### DESCRIPTION OF THE TASK
Whenever a line in the data below includes the string "rational", copy it out.

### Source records
——————————
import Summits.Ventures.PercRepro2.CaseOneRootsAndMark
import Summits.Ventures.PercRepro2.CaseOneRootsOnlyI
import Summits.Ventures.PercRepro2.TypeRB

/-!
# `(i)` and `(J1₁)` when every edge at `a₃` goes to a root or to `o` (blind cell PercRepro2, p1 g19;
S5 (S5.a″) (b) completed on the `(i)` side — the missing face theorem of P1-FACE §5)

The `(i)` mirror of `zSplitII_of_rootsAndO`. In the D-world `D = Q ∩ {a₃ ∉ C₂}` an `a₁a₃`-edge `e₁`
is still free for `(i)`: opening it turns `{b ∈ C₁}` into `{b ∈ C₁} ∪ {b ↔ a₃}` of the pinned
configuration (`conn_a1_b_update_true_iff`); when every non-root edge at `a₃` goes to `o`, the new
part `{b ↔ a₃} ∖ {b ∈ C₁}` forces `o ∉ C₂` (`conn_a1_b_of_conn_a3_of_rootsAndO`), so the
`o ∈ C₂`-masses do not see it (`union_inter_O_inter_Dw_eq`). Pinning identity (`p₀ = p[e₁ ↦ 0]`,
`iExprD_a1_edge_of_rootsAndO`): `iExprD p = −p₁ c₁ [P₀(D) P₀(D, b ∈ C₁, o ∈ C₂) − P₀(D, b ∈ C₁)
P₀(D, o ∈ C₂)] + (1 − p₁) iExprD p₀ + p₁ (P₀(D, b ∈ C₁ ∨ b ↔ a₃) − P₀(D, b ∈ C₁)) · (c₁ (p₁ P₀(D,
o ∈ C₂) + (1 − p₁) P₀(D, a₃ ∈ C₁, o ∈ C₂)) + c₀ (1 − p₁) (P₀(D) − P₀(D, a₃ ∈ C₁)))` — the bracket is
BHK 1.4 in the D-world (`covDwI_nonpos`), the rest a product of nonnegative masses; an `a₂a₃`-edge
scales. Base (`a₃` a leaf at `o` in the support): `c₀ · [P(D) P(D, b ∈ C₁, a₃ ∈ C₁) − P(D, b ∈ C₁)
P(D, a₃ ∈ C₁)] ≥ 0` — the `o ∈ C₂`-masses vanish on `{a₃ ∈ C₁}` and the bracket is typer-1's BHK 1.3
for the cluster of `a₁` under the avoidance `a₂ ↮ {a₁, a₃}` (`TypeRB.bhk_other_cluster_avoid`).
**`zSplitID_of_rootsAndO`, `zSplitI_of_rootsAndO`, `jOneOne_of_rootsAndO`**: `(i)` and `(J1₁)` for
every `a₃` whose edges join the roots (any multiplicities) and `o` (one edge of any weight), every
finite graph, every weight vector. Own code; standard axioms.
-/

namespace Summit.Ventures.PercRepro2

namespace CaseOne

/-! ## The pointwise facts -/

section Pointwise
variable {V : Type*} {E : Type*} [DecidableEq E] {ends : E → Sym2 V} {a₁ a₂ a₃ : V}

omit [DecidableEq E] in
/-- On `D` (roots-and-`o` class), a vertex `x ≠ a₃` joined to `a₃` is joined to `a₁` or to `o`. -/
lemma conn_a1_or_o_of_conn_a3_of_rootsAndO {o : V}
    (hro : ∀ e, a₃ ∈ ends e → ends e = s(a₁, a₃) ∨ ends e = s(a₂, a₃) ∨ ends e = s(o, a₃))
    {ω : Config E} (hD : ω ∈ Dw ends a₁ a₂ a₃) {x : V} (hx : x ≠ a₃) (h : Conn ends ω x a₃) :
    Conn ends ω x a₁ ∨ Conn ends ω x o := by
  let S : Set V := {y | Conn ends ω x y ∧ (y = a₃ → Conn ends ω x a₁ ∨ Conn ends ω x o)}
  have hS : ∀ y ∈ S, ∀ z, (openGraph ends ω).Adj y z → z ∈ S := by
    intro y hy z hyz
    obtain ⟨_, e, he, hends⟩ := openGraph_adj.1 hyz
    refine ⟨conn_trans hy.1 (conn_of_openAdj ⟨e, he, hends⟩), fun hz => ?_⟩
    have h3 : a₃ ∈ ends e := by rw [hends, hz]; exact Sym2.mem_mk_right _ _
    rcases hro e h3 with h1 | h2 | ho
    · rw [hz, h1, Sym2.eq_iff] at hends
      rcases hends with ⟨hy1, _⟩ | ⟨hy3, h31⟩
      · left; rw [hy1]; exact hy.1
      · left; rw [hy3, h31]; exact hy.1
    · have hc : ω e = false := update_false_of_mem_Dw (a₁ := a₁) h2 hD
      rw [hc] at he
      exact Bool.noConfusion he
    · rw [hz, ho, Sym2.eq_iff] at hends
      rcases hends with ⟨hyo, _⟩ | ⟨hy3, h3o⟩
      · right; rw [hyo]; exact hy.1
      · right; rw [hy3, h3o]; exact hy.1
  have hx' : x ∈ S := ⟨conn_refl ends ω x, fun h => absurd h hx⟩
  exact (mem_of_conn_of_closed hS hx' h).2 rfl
——————————
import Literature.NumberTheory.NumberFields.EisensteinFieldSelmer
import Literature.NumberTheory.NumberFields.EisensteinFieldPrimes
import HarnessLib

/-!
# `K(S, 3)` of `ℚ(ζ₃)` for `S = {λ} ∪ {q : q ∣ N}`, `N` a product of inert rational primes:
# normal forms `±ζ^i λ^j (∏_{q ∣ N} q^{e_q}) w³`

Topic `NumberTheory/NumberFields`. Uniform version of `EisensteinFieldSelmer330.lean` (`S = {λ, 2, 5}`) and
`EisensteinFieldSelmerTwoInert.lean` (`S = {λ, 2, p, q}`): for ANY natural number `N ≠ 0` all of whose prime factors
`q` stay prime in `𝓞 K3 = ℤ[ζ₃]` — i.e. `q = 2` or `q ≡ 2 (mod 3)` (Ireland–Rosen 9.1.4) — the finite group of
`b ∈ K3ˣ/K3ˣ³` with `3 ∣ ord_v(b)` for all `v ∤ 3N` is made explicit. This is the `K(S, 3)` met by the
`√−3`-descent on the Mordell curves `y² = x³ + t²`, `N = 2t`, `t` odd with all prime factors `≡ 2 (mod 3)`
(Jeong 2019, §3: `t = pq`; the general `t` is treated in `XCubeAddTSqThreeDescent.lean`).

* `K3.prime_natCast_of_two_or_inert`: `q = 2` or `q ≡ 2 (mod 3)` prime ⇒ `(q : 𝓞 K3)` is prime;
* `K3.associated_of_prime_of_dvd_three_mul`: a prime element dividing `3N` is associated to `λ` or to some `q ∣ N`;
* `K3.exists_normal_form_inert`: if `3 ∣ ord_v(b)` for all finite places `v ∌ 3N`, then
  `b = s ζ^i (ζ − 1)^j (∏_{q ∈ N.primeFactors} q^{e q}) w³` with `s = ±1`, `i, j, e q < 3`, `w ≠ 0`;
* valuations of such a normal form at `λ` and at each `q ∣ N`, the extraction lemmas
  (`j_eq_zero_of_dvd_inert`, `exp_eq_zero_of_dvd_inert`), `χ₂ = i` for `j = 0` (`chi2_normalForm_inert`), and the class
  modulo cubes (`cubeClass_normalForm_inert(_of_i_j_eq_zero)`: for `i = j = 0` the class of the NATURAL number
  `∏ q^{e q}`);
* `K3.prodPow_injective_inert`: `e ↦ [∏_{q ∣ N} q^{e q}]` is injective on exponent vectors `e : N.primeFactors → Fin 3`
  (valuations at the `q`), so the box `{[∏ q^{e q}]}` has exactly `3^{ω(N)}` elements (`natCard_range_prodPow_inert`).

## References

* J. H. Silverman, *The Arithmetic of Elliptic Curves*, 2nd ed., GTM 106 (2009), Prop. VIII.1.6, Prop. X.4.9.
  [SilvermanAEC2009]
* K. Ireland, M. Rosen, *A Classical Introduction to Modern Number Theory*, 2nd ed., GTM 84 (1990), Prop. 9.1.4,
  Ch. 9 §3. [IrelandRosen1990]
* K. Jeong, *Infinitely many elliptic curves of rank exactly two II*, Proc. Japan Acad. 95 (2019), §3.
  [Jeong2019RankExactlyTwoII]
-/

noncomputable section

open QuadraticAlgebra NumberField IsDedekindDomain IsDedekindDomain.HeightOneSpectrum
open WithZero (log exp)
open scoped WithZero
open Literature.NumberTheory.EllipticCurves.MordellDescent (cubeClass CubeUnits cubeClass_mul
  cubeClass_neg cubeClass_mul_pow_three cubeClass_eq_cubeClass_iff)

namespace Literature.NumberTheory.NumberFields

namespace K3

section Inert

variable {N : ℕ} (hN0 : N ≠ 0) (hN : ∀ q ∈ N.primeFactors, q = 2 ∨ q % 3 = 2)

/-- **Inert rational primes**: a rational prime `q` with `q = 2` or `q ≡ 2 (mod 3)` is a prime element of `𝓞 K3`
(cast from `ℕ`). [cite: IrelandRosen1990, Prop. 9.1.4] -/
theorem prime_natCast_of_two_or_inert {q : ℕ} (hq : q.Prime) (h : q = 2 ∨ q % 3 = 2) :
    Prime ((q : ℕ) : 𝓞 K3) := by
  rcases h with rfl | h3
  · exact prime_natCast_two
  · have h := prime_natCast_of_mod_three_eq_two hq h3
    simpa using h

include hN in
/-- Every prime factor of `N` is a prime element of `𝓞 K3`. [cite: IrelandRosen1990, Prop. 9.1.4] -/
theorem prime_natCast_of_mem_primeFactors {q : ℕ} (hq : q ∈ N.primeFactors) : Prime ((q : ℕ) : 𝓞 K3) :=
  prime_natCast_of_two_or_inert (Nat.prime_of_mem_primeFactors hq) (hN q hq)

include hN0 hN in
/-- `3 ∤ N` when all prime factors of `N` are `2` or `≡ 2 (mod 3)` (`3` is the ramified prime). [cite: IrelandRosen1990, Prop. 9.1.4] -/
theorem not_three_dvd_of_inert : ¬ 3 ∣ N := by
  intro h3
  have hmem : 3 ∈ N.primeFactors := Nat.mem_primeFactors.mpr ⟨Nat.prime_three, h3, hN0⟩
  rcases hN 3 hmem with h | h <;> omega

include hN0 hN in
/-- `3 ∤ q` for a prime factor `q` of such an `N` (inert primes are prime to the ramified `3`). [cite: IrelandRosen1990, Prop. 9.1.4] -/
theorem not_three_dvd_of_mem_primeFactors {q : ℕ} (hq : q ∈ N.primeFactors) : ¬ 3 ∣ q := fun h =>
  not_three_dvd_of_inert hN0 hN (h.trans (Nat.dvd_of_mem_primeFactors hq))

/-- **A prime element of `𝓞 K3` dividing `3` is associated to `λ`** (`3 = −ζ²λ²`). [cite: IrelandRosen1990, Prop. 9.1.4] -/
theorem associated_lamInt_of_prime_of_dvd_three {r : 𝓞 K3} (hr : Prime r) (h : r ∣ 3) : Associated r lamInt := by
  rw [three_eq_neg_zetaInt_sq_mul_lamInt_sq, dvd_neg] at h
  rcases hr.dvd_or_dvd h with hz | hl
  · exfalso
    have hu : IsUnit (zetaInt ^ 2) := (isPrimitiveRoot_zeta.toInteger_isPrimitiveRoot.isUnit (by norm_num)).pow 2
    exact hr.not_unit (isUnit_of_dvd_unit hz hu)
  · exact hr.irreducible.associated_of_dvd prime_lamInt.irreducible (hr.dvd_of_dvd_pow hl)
——————————
### EXERCISE RESULT
# `K(S, 3)` of `ℚ(ζ₃)` for `S = {λ} ∪ {q : q ∣ N}`, `N` a product of inert rational primes:
/-- **Inert rational primes**: a rational prime `q` with `q = 2` or `q ≡ 2 (mod 3)` is a prime element of `𝓞 K3`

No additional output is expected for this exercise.